- Task brief:
In the data below, the answer is the run of lines from the line containing "theorem holT_pred_of_walk (p" through the line containing "holds on the", both included; print it exactly and nothing else.

- Data to process:
import Summits.QuantumFields.YangMills.Theorems.UnitScaleTiltProp8ChartDoubleBarBall
import Literature.Analysis.Matrix.DetExp
import HarnessLib

/-!
# Route `UnitScaleTilt`, crux K1 «MinimiserStabilityRegPr» (stmt-QuantumFields-19200), stub V2′ `stub_halvingStep` — pillar P3, the double-bar chart of record
# (★★OWNER RULING g26-№6∕№7; defs ✓`Prop8ChartDoubleBar`): **THE TWO 𝔰𝔲(2) HYGIENE ROWS OF THE (H-E2E) CENSUS (RULING g26-№16 (3))** — `chartLogFlat η D A (j,c) = −i·log U̿^{(j)}(e^{iηA})(c)`
# is TRACELESS for bondwise-traceless `A` and SELF-ADJOINT for bondwise-self-adjoint `A`, on the read territory of the index (GUARDED: the series logarithm needs
# `‖U̿ − 1‖ ≤ 1∕3`, supplied by the B1∕B2 near-flatness ✓`norm_dbarIterU_sub_one_le_two_mul₀` under its budget)

Cell `ym3-torus` (HUMAN RULING D-0037: YM₃ on the torus is ladder rung R3, not the Clay problem), width seat `ym-ust-19200-w8` g0∕s2.
`--supports stmt-QuantumFields-19200 --as helper`; definition-free, 0 sorry.

WHY (census `H-E2E-CENSUS-w8s2.md`, evidence #53, rows S11 `hΨsa` and S15 hCtr♭).  The (165)-A₁ row of record (✓`HalvingA1Row165TraceSU2.row165_of_tracePairing_L5_su2`) and the P5
entry (✓`HalvingDressedCriticalitySU2.tracePairing_of_isMinOn_dressed_wilson_su2`) read the chart field in 𝔰𝔲(2): bondwise traceless and self-adjoint.  For the Thm-2 field `A`
that is pillar P1; for the chart preimage `A′ = A + Hs(C♭ A)` and the dressed competitors `X − Hs(D X)` it needs the remainder `C♭ = Q♭ − Q_lin` to preserve both properties —
i.e. `Q♭ = chartLogFlat` itself (its linear part `η·Lʲ·Q_j`, ✓`fderiv_chartLogFlat_zero_apply`, has real coefficients).  Print: [Balaban1987RG1] p.253 «`exp[mean log]` is a
`Gᶜ`-valued function defined on sets `{U_j}`, `U_j ∈ Gᶜ`, with sufficiently small diameters»; [Balaban1985Averaging] (23) «`iA` skew-Hermitian».

WHAT THIS FILE PROVES (no definition, no sorry):
* §1 `holT_pred_of_walk` — a multiplicative predicate (`p 1`, closed under `*` and `⁻¹`) holding on the bonds READ by a walk holds on its transporter (any group).
* §2 (on `M₂(ℂ)ˣ`-fields, L²-operator norm) **`pred_dbarAvgU`** — one double-bar step preserves any such predicate that `exp[mean log]` preserves on `1∕3`-small tuples
  (`Idx P`-indexed), given two-block near-flatness `12ℓs ≤ 1`; **`pred_dbarIterU_of_reads`** — the iterate on the read territory under the B2 budget `30400·ℓ²·Lⁱ·s₀ ≤ 1`
  (induction of ✓`differentiableAt_coe_dbarIterU_of_reads`); instances **`det_dbarIterU_eq_one_of_reads`** (`det = 1`, via ✓`ExpMeanLog.det_eml_eq_one`) and
  **`dbarIterU_mem_unitaryGroup_of_reads`** (unitary, via ✓`ExpMeanLog.eml_mem_unitaryGroup`); bases `det_coe_expCfg_eq_one` (traceless ⇒ `det e^{iηA} = 1`, Liouville
  ✓`Literature.Analysis.Matrix.det_exp_eq_exp_trace`) and `coe_expCfg_mem_unitaryGroup` (self-adjoint ⇒ `e^{iηA}` unitary, `NormedSpace.exp_mem_unitary_of_mem_skewAdjoint`).
* §3 ★ **`trace_chartLogFlat_eq_zero_of_reads`**, ★ **`isSelfAdjoint_chartLogFlat_of_reads`** (index form, hypotheses of ✓`norm_chartLogFlat_apply_le_of_reads` with B1 plugged)
  and the weighted-ball forms of record ★★ **`trace_chartLogFlat_eq_zero_weightedBall₀`**, ★★ **`isSelfAdjoint_chartLogFlat_weightedBall₀`** (letters of
  ✓`norm_chartLogFlat_le_weightedBall₀`: level weights, collar, `60800·ℓ²·L·R ≤ 1`, `w₁‖A‖ < R`).
HONEST SCOPE.  Bookkeeping over landed letters; `hΨsa` (self-adjointness of the DRESSED competitors) needs in addition the uniqueness of the (49) small solution — not here.  NOT a claim about the stub, the crux, the rung or the gap.

References: T. Bałaban, CMP **109** (1987) [Balaban1987RG1] (0.4)–(0.9) p.253; CMP **98** (1985) [Balaban1985Averaging] (23), (89), (110); CMP **102** (1985) [Balaban1985Variational] (20), (152).
-/

set_option autoImplicit false

noncomputable section

open scoped BigOperators
open NormedSpace

namespace Summit.QuantumFields.YangMills.Theorems.Prop8ChartDoubleBar

open Literature.MathematicalPhysics.QuantumFieldTheory.Balaban1983to89
open T4Continuum BlockAveraging AveragingRT ExpMeanLog MatrixLog
open B10Eq27TorusAxialLog (holT holT_nil holT_cons_true holT_cons_false)
open B5Eq118OneStroke (iterBlockOf iterBlockOf_succ iterBlockOf_zero)
open B6SectADomainsV1 (Domains)
open B6SectAOperatorsV1 (BondIdx)
open T3ContinuumYM3Torus (T3Family)
open Summit.QuantumFields.YangMills.Theorems.FlatCubeOpsText (IsLevWeight)
open Summit.QuantumFields.YangMills.Theorems.Prop8Chart

variable {P : Params}

/-! ## §1 Multiplicative predicates along transporters -/

section Pred

variable {G : Type*} [Group G] {j : ℕ}

/-- **A MULTIPLICATIVE PREDICATE READ ALONG A WALK PASSES TO THE TRANSPORTER**: if `p 1`, `p` is closed under `*` and `⁻¹`, and `p (V b)` for every bond `b` read by the walk
spelled by `w` from `x`, then `p (V(Γ_{x,w}))` (telescoping bookkeeping of (9)). [cite: Balaban1985Averaging, (8)-(9) pp.18-19] -/
theorem holT_pred_of_walk (p : G → Prop) (h1 : p 1) (hmul : ∀ a b, p a → p b → p (a * b)) (hinv : ∀ a, p a → p a⁻¹)
    (V : GaugeField P j G) : ∀ (x : Site P j) (w : List (Letter P.d)), (∀ st ∈ walk x w, p (V st.bond)) → p (holT V x w)
  | x, [], _ => by rw [holT_nil]; exact h1
  | x, (μ, true) :: w, h => by
    rw [holT_cons_true]
    have hcons : walk x ((μ, true) :: w) = ⟨⟨x, μ⟩, true⟩ :: walk (x.shift μ) w := rfl
    refine hmul _ _ (h ⟨⟨x, μ⟩, true⟩ (by rw [hcons]; exact List.mem_cons_self)) ?_
    exact holT_pred_of_walk p h1 hmul hinv V (x.shift μ) w fun st hst => h st (by rw [hcons]; exact List.mem_cons_of_mem _ hst)
  | x, (μ, false) :: w, h => by
    rw [holT_cons_false]
    have hcons : walk x ((μ, false) :: w) = ⟨⟨x.unshift μ, μ⟩, false⟩ :: walk (x.unshift μ) w := rfl
    refine hmul _ _ (hinv _ (h ⟨⟨x.unshift μ, μ⟩, false⟩ (by rw [hcons]; exact List.mem_cons_self))) ?_
    exact holT_pred_of_walk p h1 hmul hinv V (x.unshift μ) w fun st hst => h st (by rw [hcons]; exact List.mem_cons_of_mem _ hst)

end Pred

/-! ## §2 `det = 1` and unitarity through the double-bar tower on `M₂(ℂ)ˣ`-fields -/

section SU2

open scoped Matrix.Norms.L2Operator

/-- `2·(1∕3) < π`: the winding guard of the series logarithm on `2 × 2` matrices is automatic below `1∕3`. [folklore] -/
theorem two_mul_lt_pi_of_le_third {t : ℝ} (ht : t ≤ 1 / 3) : (Fintype.card (Fin 2) : ℝ) * t < Real.pi := by
  rw [Fintype.card_fin]; push_cast; nlinarith [Real.pi_gt_three]

/-- **ONE DOUBLE-BAR STEP PRESERVES A MULTIPLICATIVE `eml`-STABLE PREDICATE** on the two blocks of `c`: `p` holds on `U̿(c) = v(c₋)⁻¹·Ū(c)·v(c₊)` as soon as it holds on the
two-block bonds, which are within `s` of `1`, `12ℓs ≤ 1` (loops and centre stairs are then within `4ℓs ≤ 1∕3` of `1`: ✓`norm_loopHolU_sub_one_le`, ✓`norm_holT_stair_sub_one_le`).
[cite: Balaban1987RG1, (0.4)-(0.9) p.253; Balaban1985Averaging, (89) p.31, (110) p.34] -/
theorem pred_dbarAvgU {j : ℕ} (p : Matrix (Fin 2) (Fin 2) ℂ → Prop) (h1 : p 1) (hmul : ∀ a b, p a → p b → p (a * b))
    (hinv : ∀ u : (Matrix (Fin 2) (Fin 2) ℂ)ˣ, p (u : Matrix (Fin 2) (Fin 2) ℂ) → p ((u⁻¹ : (Matrix (Fin 2) (Fin 2) ℂ)ˣ) : Matrix (Fin 2) (Fin 2) ℂ))
    (heml : ∀ W : Idx P → Matrix (Fin 2) (Fin 2) ℂ, (∀ i, p (W i)) → (∀ i, ‖W i - 1‖ ≤ 1 / 3) → p (eml W))
    (hj : j + 1 ≤ P.m + P.K) {S : GaugeField P j (Matrix (Fin 2) (Fin 2) ℂ)ˣ} (c : PBond P (j + 1)) {s : ℝ} (hs0 : 0 ≤ s)
    (hℓs : 12 * (((P.d + 2) * P.L : ℕ) : ℝ) * s ≤ 1)
    (hS : ∀ b : PBond P j, (blockOf b.src = c.src ∨ blockOf b.src = c.tgt) → (blockOf b.tgt = c.src ∨ blockOf b.tgt = c.tgt) →
      ‖((S b : (Matrix (Fin 2) (Fin 2) ℂ)ˣ) : Matrix (Fin 2) (Fin 2) ℂ) - 1‖ ≤ s)
    (hp : ∀ b : PBond P j, (blockOf b.src = c.src ∨ blockOf b.src = c.tgt) → (blockOf b.tgt = c.src ∨ blockOf b.tgt = c.tgt) →
      p ((S b : (Matrix (Fin 2) (Fin 2) ℂ)ˣ) : Matrix (Fin 2) (Fin 2) ℂ)) :
    p ((dbarAvgU S c : (Matrix (Fin 2) (Fin 2) ℂ)ˣ) : Matrix (Fin 2) (Fin 2) ℂ) := by
  have hℓs4 : 4 * (((P.d + 2) * P.L : ℕ) : ℝ) * s ≤ 1 := by
    have : 0 ≤ (((P.d + 2) * P.L : ℕ) : ℝ) * s := by positivity
    linarith
  have hthird : 4 * (((P.d + 2) * P.L : ℕ) : ℝ) * s ≤ 1 / 3 := by
    have : 0 ≤ (((P.d + 2) * P.L : ℕ) : ℝ) * s := by positivity
    linarith
  -- the predicate on units-valued transporters, read along walks
  have hpu : ∀ (x : Site P j) (w : List (Letter P.d)), (∀ st ∈ walk x w, p ((S st.bond : (Matrix (Fin 2) (Fin 2) ℂ)ˣ) : Matrix (Fin 2) (Fin 2) ℂ)) →
      p ((holT S x w : (Matrix (Fin 2) (Fin 2) ℂ)ˣ) : Matrix (Fin 2) (Fin 2) ℂ) := fun x w hw =>
    holT_pred_of_walk (fun u : (Matrix (Fin 2) (Fin 2) ℂ)ˣ => p (u : Matrix (Fin 2) (Fin 2) ℂ)) (by rw [Units.val_one]; exact h1)
      (fun a b ha hb => by rw [Units.val_mul]; exact hmul _ _ ha hb) hinv S x w hw
  -- the frames at the two ends
  have hframe : ∀ y : Site P (j + 1), (y = c.src ∨ y = c.tgt) → p ((vframeU S y : (Matrix (Fin 2) (Fin 2) ℂ)ˣ) : Matrix (Fin 2) (Fin 2) ℂ) := by
    intro y hy
    rw [coe_vframeU]
    have hSy : ∀ b : PBond P j, blockOf b.src = y → blockOf b.tgt = y → ‖((S b : (Matrix (Fin 2) (Fin 2) ℂ)ˣ) : Matrix (Fin 2) (Fin 2) ℂ) - 1‖ ≤ s := by
      intro b hb1 hb2
      refine hS b ?_ ?_
      · rw [hb1]; exact hy
      · rw [hb2]; exact hy
    refine heml _ (fun i => hpu _ _ fun st hst => hp st.bond ?_ ?_) fun i => ((norm_holT_stair_sub_one_le hj y hs0 hℓs4 hSy i).1).trans hthird
    · rw [(blockOf_ends_of_mem_stairWalk hj y i.1 i.2.1 st hst).1]; exact hy
    · rw [(blockOf_ends_of_mem_stairWalk hj y i.1 i.2.1 st hst).2]; exact hy
  -- the single-bar average: `eml` of the loops times the straight transporter
  have havg : p ((emlAvgU S c : (Matrix (Fin 2) (Fin 2) ℂ)ˣ) : Matrix (Fin 2) (Fin 2) ℂ) := by
    rw [coe_emlAvgU]
    refine hmul _ _ (heml _ (fun i => ?_) fun i => ((norm_loopHolU_sub_one_le hj c hs0 hℓs4 hS i).1).trans hthird) ?_
    · exact hpu _ _ fun st hst => hp st.bond (two_block_of_mem_loopWalk hj c i hst).1 (two_block_of_mem_loopWalk hj c i hst).2
    · exact hpu _ _ fun st hst => hp st.bond (two_block_of_mem_lineWalk hj c hst).1 (two_block_of_mem_lineWalk hj c hst).2
  rw [coe_dbarAvgU]
  exact hmul _ _ (hmul _ _ (hinv _ (hframe c.src (Or.inl rfl))) havg) (hframe c.tgt (Or.inr rfl))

- Your response:
theorem holT_pred_of_walk (p : G → Prop) (h1 : p 1) (hmul : ∀ a b, p a → p b → p (a * b)) (hinv : ∀ a, p a → p a⁻¹)
    (V : GaugeField P j G) : ∀ (x : Site P j) (w : List (Letter P.d)), (∀ st ∈ walk x w, p (V st.bond)) → p (holT V x w)
  | x, [], _ => by rw [holT_nil]; exact h1
  | x, (μ, true) :: w, h => by
    rw [holT_cons_true]
    have hcons : walk x ((μ, true) :: w) = ⟨⟨x, μ⟩, true⟩ :: walk (x.shift μ) w := rfl
    refine hmul _ _ (h ⟨⟨x, μ⟩, true⟩ (by rw [hcons]; exact List.mem_cons_self)) ?_
    exact holT_pred_of_walk p h1 hmul hinv V (x.shift μ) w fun st hst => h st (by rw [hcons]; exact List.mem_cons_of_mem _ hst)
  | x, (μ, false) :: w, h => by
    rw [holT_cons_false]
    have hcons : walk x ((μ, false) :: w) = ⟨⟨x.unshift μ, μ⟩, false⟩ :: walk (x.unshift μ) w := rfl
    refine hmul _ _ (hinv _ (h ⟨⟨x.unshift μ, μ⟩, false⟩ (by rw [hcons]; exact List.mem_cons_self))) ?_
    exact holT_pred_of_walk p h1 hmul hinv V (x.unshift μ) w fun st hst => h st (by rw [hcons]; exact List.mem_cons_of_mem _ hst)

end Pred

/-! ## §2 `det = 1` and unitarity through the double-bar tower on `M₂(ℂ)ˣ`-fields -/

section SU2

open scoped Matrix.Norms.L2Operator

/-- `2·(1∕3) < π`: the winding guard of the series logarithm on `2 × 2` matrices is automatic below `1∕3`. [folklore] -/
theorem two_mul_lt_pi_of_le_third {t : ℝ} (ht : t ≤ 1 / 3) : (Fintype.card (Fin 2) : ℝ) * t < Real.pi := by
  rw [Fintype.card_fin]; push_cast; nlinarith [Real.pi_gt_three]

/-- **ONE DOUBLE-BAR STEP PRESERVES A MULTIPLICATIVE `eml`-STABLE PREDICATE** on the two blocks of `c`: `p` holds on `U̿(c) = v(c₋)⁻¹·Ū(c)·v(c₊)` as soon as it holds on the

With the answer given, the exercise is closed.